Der Gleitschirm von unten vor blauem Himmel, auf der Kappe die Schriftzüge Invisions und fly-stubai.at, die Leinen laufen zum Rand des Bildes.

Videoproduktion für Fly Stubai, ein Projekt der Werbeagentur Invisions

Videoproduktion für Fly Stubai

Aus der Luft gefilmt, im Sommer und im Winter: der Film für die Startseite und die Hochformate für den Feed.

Der Sommerfilm für die Startseite von fly-stubai.at: der Gang zum Startplatz, der ausgelegte Schirm auf der Wiese, der Start und der Flug über das Stubaital bis zum Blick nach oben in die Kappe.

Videoproduktion für einen Tandemflug-Anbieter

Ein Tandemflug lässt sich schlecht fotografieren, jedenfalls nicht so, dass jemand versteht, was passiert. Der Start ist Bewegung, die Höhe ist Bewegung, und der Moment, in dem das Tal unter den Füßen kleiner wird, dauert Sekunden. Deshalb steht auf fly-stubai.at ein Film am Anfang, aus dem Flug heraus gefilmt, mit der Kamera an der Stange vor Pilot und Gast. Es gibt ihn als Sommer- und als Winterfassung, und aus denselben Flügen kommen die Hochformate für den Feed. Auf dieser Seite steht, wie ein Drehtag am Elfer abläuft und was daraus entsteht. Wer der Betrieb ist, steht auf der Kundenseite von Fly Stubai; was mit den Hochformaten passiert, in Social Media für Fly Stubai.

Bewegung
Höhe
Gefühl

Ausgangslage

Headervideo für die Startseite

Die Startseite

Der Flug im ersten Bild

Ein Foto vom Tal zeigt Berge, das können viele. Ein Film vom Start zeigt, wie es sich anfühlt, und das kann nur der Flug selbst. Der Kopf der Startseite braucht deshalb einen Film, der ohne Ton läuft, in der Schleife, und nach wenigen Sekunden in der Luft ist. Er soll als Standbild funktionieren, wenn jemand Bewegung abgeschaltet hat. Wie er auf der Seite eingebaut ist, steht in der Webentwicklung für Fly Stubai.

Der Feed

Material für Instagram

Ein Kanal, der vom Fliegen erzählt, braucht Filme aus dem Fliegen, und zwar hochkant, weil der Beitrag auf einem senkrecht gehaltenen Telefon gesehen wird. Ein Querformat, das nachträglich beschnitten wird, verliert den Schirm oben und das Tal unten. Also wird am Drehtag von Anfang an mitgedacht, welche Einstellungen quer für die Seite laufen und welche hochkant für den Feed. Was daraus wird, steht in Social Media für Fly Stubai.

Invisions

Emotionen aus der Luft

Ablauf

Der Dreh in drei Schritten

Ein Drehtag hängt am Wetter

Geplant wird mit dem Piloten, geflogen wird, wenn der Wind passt.

Am Anfang steht das Gespräch mit dem Piloten: welcher Flug gefilmt wird, von welchem Startplatz, zu welcher Tageszeit das Licht im Tal steht und welche Einstellungen die Seite braucht. Der Sommerfilm ist am Abend entstanden, wenn die Sonne tief über dem Stubaital steht, der Winterfilm bei blauem Himmel über dem verschneiten Tal.

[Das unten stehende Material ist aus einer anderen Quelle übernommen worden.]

include hnc in
/-- **If the composite of the walk of pieces over a period is not homotopic to a constant path,
some simple separatrix polygon with separatrices among the `sx` has a leaf loop that is not
null-homotopic** (loop erasure). [cite: CamachoLinsNeto1985, Ch. VII §2] -/
theorem exists_polyCycle_of_not_null (hsx : ∀ a b, F.leaf (sx a) = F.leaf (sx b) → a = b)
    (hess : ¬ ∃ R : Path (D.pos (D.walkJ hι hC hv hmem hω hα 0).v) (D.pos (D.walkJ hι hC hv hmem hω hα m).v),
      (∀ θ, R θ = D.pos (vtx (idx m 0))) ∧ (D.polyWalk hι hC hv hmem hω hα m).comp.Homotopic R) :
    ∃ Z : D.PolyCycle hbi C, (∀ i, ∃ j, Z.sx i = sx j) ∧ ¬ (Z.leafLoop hι hC).Homotopic (Path.refl _) := by
  by_contra hZ
  simp only [not_exists, not_and, not_not] at hZ
  apply hess
  have hend : (D.walkJ hι hC hv hmem hω hα m).v = (D.walkJ hι hC hv hmem hω hα 0).v := by rw [walkJ_period]
  have hw : ((D.polyWalk hι hC hv hmem hω hα m).castEnd hend).comp.Homotopic (Path.refl _) := by
    refine Walk.comp_homotopic_refl_of_forall_nodup _ fun b γ h0 hD hN ↦ ?_
    by_contra hγ
    rw [Walk.darts_castEnd, darts_polyWalk] at hD
    obtain ⟨Z, hZsx, hZess⟩ := D.exists_polyCycle_of_subwalk hι hC hv hmem hω hα hsx γ h0 hD hN hγ
    exact hZess (hZ Z hZsx)
  refine ⟨(Path.refl _).cast rfl (congrArg D.pos hend), fun θ ↦ rfl, ?_⟩
  have h1 : (D.polyWalk hι hC hv hmem hω hα m).comp =
      (((D.polyWalk hι hC hv hmem hω hα m).castEnd hend).comp).cast rfl (congrArg D.pos hend) := by
    rw [Walk.comp_castEnd]; ext; rfl
  rw [h1]
  exact Path.Homotopic.cast' hw rfl _

end StarData

end Literature.Topology.PlanarFoliations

Geflogen wird nur bei passendem Wind, also gibt es kein festes Datum, sondern ein Wetterfenster. Wer im Bild ist, wird vorher geklärt, denn ein Gast, der danach auf der Startseite zu sehen ist, muss das wollen.

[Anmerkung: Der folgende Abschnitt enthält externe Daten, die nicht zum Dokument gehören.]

/-- **ROOT-SIDED GAIN (every finite weighted graph).**  `μ(F)·μ((s↮b) ∩ (c↔s)) ≤ μ(F ∩ c↔s)·μ(s↮b)`: given `s ↮ b`, conditioning further on
`s ↔ a` does not decrease the probability that the port reaches the root (van den Berg–Häggström–Kahn 2006, Thm. 1.3 with `X = {b}`). [this work] -/
theorem gain_root (w : Sym2 V → unitInterval) (s a b c : V) :
    (prodBernoulli w).real (openConn s a ∩ (openConn s b)ᶜ : Set (BondConfig V)) *
        (prodBernoulli w).real ((openConn s b)ᶜ ∩ openConn c s : Set (BondConfig V)) ≤
      (prodBernoulli w).real (openConn s a ∩ (openConn s b)ᶜ ∩ openConn c s : Set (BondConfig V)) *
        (prodBernoulli w).real ((openConn s b)ᶜ : Set (BondConfig V)) := by
  have hs : s ∈ ({s} : Set V) := mem_singleton s
  have key := setTwoClusterExchange w ({s} : Set V) ({b} : Set V)
    (A₁ := openConn s a) (A₂ := ⋃ x ∈ ({s} : Set V), (openConn x c : Set (BondConfig V))) (B₁ := univ) (B₂ := univ)
    (TwoSetExchange.typePlus_openConn_of_mem {s} {b} hs a)
    (TwoSetExchange.typePlus_biUnion_openConn {s} {b} c)
    (fun _ ω' _ _ _ => mem_univ ω') (fun _ ω' _ _ _ => mem_univ ω')
  simp only [sep_eq_single, biUnion_singleton, inter_univ] at key
  rw [KNPreFKG.openConn_symm s c] at key
  -- `key : μ(D₃ ∩ (s↔a)) · μ(D₃ ∩ (c↔s)) ≤ μ(D₃ ∩ ((s↔a) ∩ (c↔s))) · μ(D₃)`
  have hF : (openConn s a ∩ (openConn s b)ᶜ : Set (BondConfig V)) = (openConn s b)ᶜ ∩ openConn s a := inter_comm _ _
  have hFc : (openConn s a ∩ (openConn s b)ᶜ ∩ openConn c s : Set (BondConfig V)) = (openConn s b)ᶜ ∩ (openConn s a ∩ openConn c s) := by
    rw [hF, inter_assoc]
  rw [hFc, hF]
  exact key

/-- **ROOT-SIDED LOSS (every finite weighted graph).**  `μ(F ∩ c↔b)·μ(s↮b) ≤ μ(F)·μ((s↮b) ∩ (c↔b))`: given `s ↮ b`, conditioning further on
`s ↔ a` does not increase the probability that the port reaches `b` (van den Berg–Häggström–Kahn 2006, Thm. 1.4/1.5). [this work] -/
theorem loss_root (w : Sym2 V → unitInterval) (s a b c : V) :
    (prodBernoulli w).real (openConn s a ∩ (openConn s b)ᶜ ∩ openConn c b : Set (BondConfig V)) *
        (prodBernoulli w).real ((openConn s b)ᶜ : Set (BondConfig V)) ≤
      (prodBernoulli w).real (openConn s a ∩ (openConn s b)ᶜ : Set (BondConfig V)) *
        (prodBernoulli w).real ((openConn s b)ᶜ ∩ openConn c b : Set (BondConfig V)) := by
  have hs : s ∈ ({s} : Set V) := mem_singleton s
  have key := setTwoClusterExchange w ({s} : Set V) ({b} : Set V)
    (A₁ := openConn s a) (A₂ := univ) (B₁ := ⋃ t ∈ ({b} : Set V), (openConn t c : Set (BondConfig V))) (B₂ := univ)
    (TwoSetExchange.typePlus_openConn_of_mem {s} {b} hs a)
    (fun _ ω' _ _ _ => mem_univ ω')
    (TwoSetExchange.typeMinus_biUnion_openConn {s} {b} c)
    (fun _ ω' _ _ _ => mem_univ ω')
  simp only [sep_eq_single, biUnion_singleton, inter_univ] at key
  rw [KNPreFKG.openConn_symm b c] at key
  -- `key : μ(D₃ ∩ ((s↔a) ∩ (c↔b))) · μ(D₃) ≤ μ(D₃ ∩ (s↔a)) · μ(D₃ ∩ (c↔b))`
  have hF : (openConn s a ∩ (openConn s b)ᶜ : Set (BondConfig V)) = (openConn s b)ᶜ ∩ openConn s a := inter_comm _ _
  have hFc : (openConn s a ∩ (openConn s b)ᶜ ∩ openConn c b : Set (BondConfig V)) = (openConn s b)ᶜ ∩ (openConn s a ∩ openConn c b) := by
    rw [hF, inter_assoc]
  rw [hFc, hF]
  exact key

/-- **`P3_{1/2}` at root-sided ports (unconditional, every finite weighted graph).**  If `2·μ((s↮b) ∩ (c↔s)) ≥ μ(s↮b)·μ(c↔T)` then
`μ(F)·μ(c↔T) ≤ 2·μ(F ∩ c↔T)`.  Proof: `gain_root` and monotonicity. [this work] -/
theorem p3_half_of_rootSided (w : Sym2 V → unitInterval) (s a b c : V)
    (h : (prodBernoulli w).real ((openConn s b)ᶜ : Set (BondConfig V)) *
        (prodBernoulli w).real ((openConn c s)ᶜ ∩ (openConn c a)ᶜ ∩ (openConn c b)ᶜ : Set (BondConfig V))ᶜ ≤
      2 * (prodBernoulli w).real ((openConn s b)ᶜ ∩ openConn c s : Set (BondConfig V))) :
    (prodBernoulli w).real (openConn s a ∩ (openConn s b)ᶜ : Set (BondConfig V)) *
        (prodBernoulli w).real ((openConn c s)ᶜ ∩ (openConn c a)ᶜ ∩ (openConn c b)ᶜ : Set (BondConfig V))ᶜ ≤
      2 * (prodBernoulli w).real (openConn s a ∩ (openConn s b)ᶜ ∩ ((openConn c s)ᶜ ∩ (openConn c a)ᶜ ∩ (openConn c b)ᶜ)ᶜ : Set (BondConfig V)) := by
  set μ := prodBernoulli w with hμ
  have hmono : ∀ {X Y : Set (BondConfig V)}, X ⊆ Y → μ.real X ≤ μ.real Y := fun hXY =>
    measureReal_mono hXY (measure_ne_top μ _)
  set f := μ.real (openConn s a ∩ (openConn s b)ᶜ : Set (BondConfig V)) with hf
  set d := μ.real ((openConn s b)ᶜ : Set (BondConfig V)) with hd
  set k := μ.real ((openConn c s)ᶜ ∩ (openConn c a)ᶜ ∩ (openConn c b)ᶜ : Set (BondConfig V))ᶜ with hk
  set gS := μ.real ((openConn s b)ᶜ ∩ openConn c s : Set (BondConfig V)) with hgS
  set ms := μ.real (openConn s a ∩ (openConn s b)ᶜ ∩ openConn c s : Set (BondConfig V)) with hms
  set m := μ.real (openConn s a ∩ (openConn s b)ᶜ ∩ ((openConn c s)ᶜ ∩ (openConn c a)ᶜ ∩ (openConn c b)ᶜ)ᶜ : Set (BondConfig V)) with hm
  have hgain : f * gS ≤ ms * d := gain_root w s a b c
  have hms_le : ms ≤ m := by
    apply hmono
    rintro ω ⟨hF, hcs⟩
    refine ⟨hF, ?_⟩
    rw [connT_eq]
    exact Or.inl (Or.inl hcs)
  have hf0 : 0 ≤ f := measureReal_nonneg
  have hd0 : 0 ≤ d := measureReal_nonneg
  have hfd : f ≤ d := hmono inter_subset_right
  rcases eq_or_lt_of_le hd0 with hd00 | hdpos
  · have hf00 : f = 0 := le_antisymm (hd00 ▸ hfd) hf0
    rw [hf00, zero_mul]
    have : 0 ≤ m := measureReal_nonneg
    linarith
  · have h1 : f * (d * k) ≤ f * (2 * gS) := mul_le_mul_of_nonneg_left h hf0
    have h2 : f * (2 * gS) ≤ 2 * (m * d) := by nlinarith [hgain, hms_le, hd0]
    have h3 : d * (f * k) ≤ d * (2 * m) := by nlinarith [h1, h2]
    exact le_of_mul_le_mul_left h3 hdpos

omit [Fintype V] in
/-- `F` is symmetric in the root and its block partner: `(s↔a) ∩ (s↔b)ᶜ = (a↔s) ∩ (a↔b)ᶜ`. [this work] -/
theorem F_symm (s a b : V) :
    (openConn s a ∩ (openConn s b)ᶜ : Set (BondConfig V)) = openConn a s ∩ (openConn a b)ᶜ := by
  ext ω
  simp only [mem_inter_iff, mem_compl_iff]
  constructor
  · rintro ⟨hsa, hsb⟩
    exact ⟨SimpleGraph.Reachable.symm hsa, fun hab => hsb (SimpleGraph.Reachable.trans hsa hab)⟩
  · rintro ⟨has, hab⟩
    exact ⟨SimpleGraph.Reachable.symm has, fun hsb => hab (SimpleGraph.Reachable.trans has hsb)⟩

omit [Fintype V] in
/-- `c ∤ T` is symmetric in `s` and `a`. [folklore] -/
theorem nconnT_symm (s a b c : V) :
    ((openConn c s)ᶜ ∩ (openConn c a)ᶜ ∩ (openConn c b)ᶜ : Set (BondConfig V)) = (openConn c a)ᶜ ∩ (openConn c s)ᶜ ∩ (openConn c b)ᶜ := by
  rw [inter_comm (openConn c s)ᶜ]

/-- **`P3_{1/2}` at partner-sided ports (unconditional, every finite weighted graph).**  If `2·μ((a↮b) ∩ (c↔a)) ≥ μ(a↮b)·μ(c↔T)` then
`μ(F)·μ(c↔T) ≤ 2·μ(F ∩ c↔T)` — `p3_half_of_rootSided` with the roles of `s` and `a` exchanged (`F` and `c↔T` are symmetric). [this work] -/
theorem p3_half_of_partnerSided (w : Sym2 V → unitInterval) (s a b c : V)
    (h : (prodBernoulli w).real ((openConn a b)ᶜ : Set (BondConfig V)) *
        (prodBernoulli w).real ((openConn c s)ᶜ ∩ (openConn c a)ᶜ ∩ (openConn c b)ᶜ : Set (BondConfig V))ᶜ ≤
      2 * (prodBernoulli w).real ((openConn a b)ᶜ ∩ openConn c a : Set (BondConfig V))) :
    (prodBernoulli w).real (openConn s a ∩ (openConn s b)ᶜ : Set (BondConfig V)) *
        (prodBernoulli w).real ((openConn c s)ᶜ ∩ (openConn c a)ᶜ ∩ (openConn c b)ᶜ : Set (BondConfig V))ᶜ ≤
      2 * (prodBernoulli w).real (openConn s a ∩ (openConn s b)ᶜ ∩ ((openConn c s)ᶜ ∩ (openConn c a)ᶜ ∩ (openConn c b)ᶜ)ᶜ : Set (BondConfig V)) := by
  rw [nconnT_symm s a b c] at h ⊢
  rw [F_symm s a b]
  exact p3_half_of_rootSided w a s b c h


end Summit.CriticalPhenomena.PercolationContinuityZ3.Theorems.SuperTerminalP3HalfBHKSplit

  • Gespräch mit dem Piloten
  • Wetterfenster statt Datum
  • Einstellungen je Format
  • Wer im Bild ist, ist geklärt

Hochformat

Social Media Videos im Hochformat

Vier Fassungen aus den Flügen, hochkant für den Feed geschnitten. Zeig auf eine, dann läuft sie.

Ergebnis

Imagefilm für den Tourismus

Die Winterfassung

Der Film für die kalte Saison

Auf fly-stubai.at ansehen

Startseite

Der Film läuft im Kopf der Seite

Seit Sommer 2025 läuft der Sommerfilm im Kopf von fly-stubai.at, stumm und in der Schleife, mit einem Standbild darunter. Er ist das Erste, was ein Gast sieht, noch vor dem Preis. Die Winterfassung liegt bereit für die Monate, in denen Schnee im Bild richtig ist. Wie die Seite darum herum gebaut ist, steht in der Webentwicklung für Fly Stubai.

Kanäle

Zwei Jahreszeiten, ein Bildstil

Sommer und Winter sind für einen Betrieb, der das ganze Jahr fliegt, zwei verschiedene Angebote, und der Film muss beide zeigen. Die Hochformate aus denselben Flügen tragen den Kanal, den das Büro von Fly Stubai selbst bespielt. Was davon wie gepostet wird, steht in Social Media für Fly Stubai.

Fragen

Häufige Fragen zur Videoproduktion in Tirol

Was ein Drehtag in der Luft verlangt und wie die Filme danach weiterleben.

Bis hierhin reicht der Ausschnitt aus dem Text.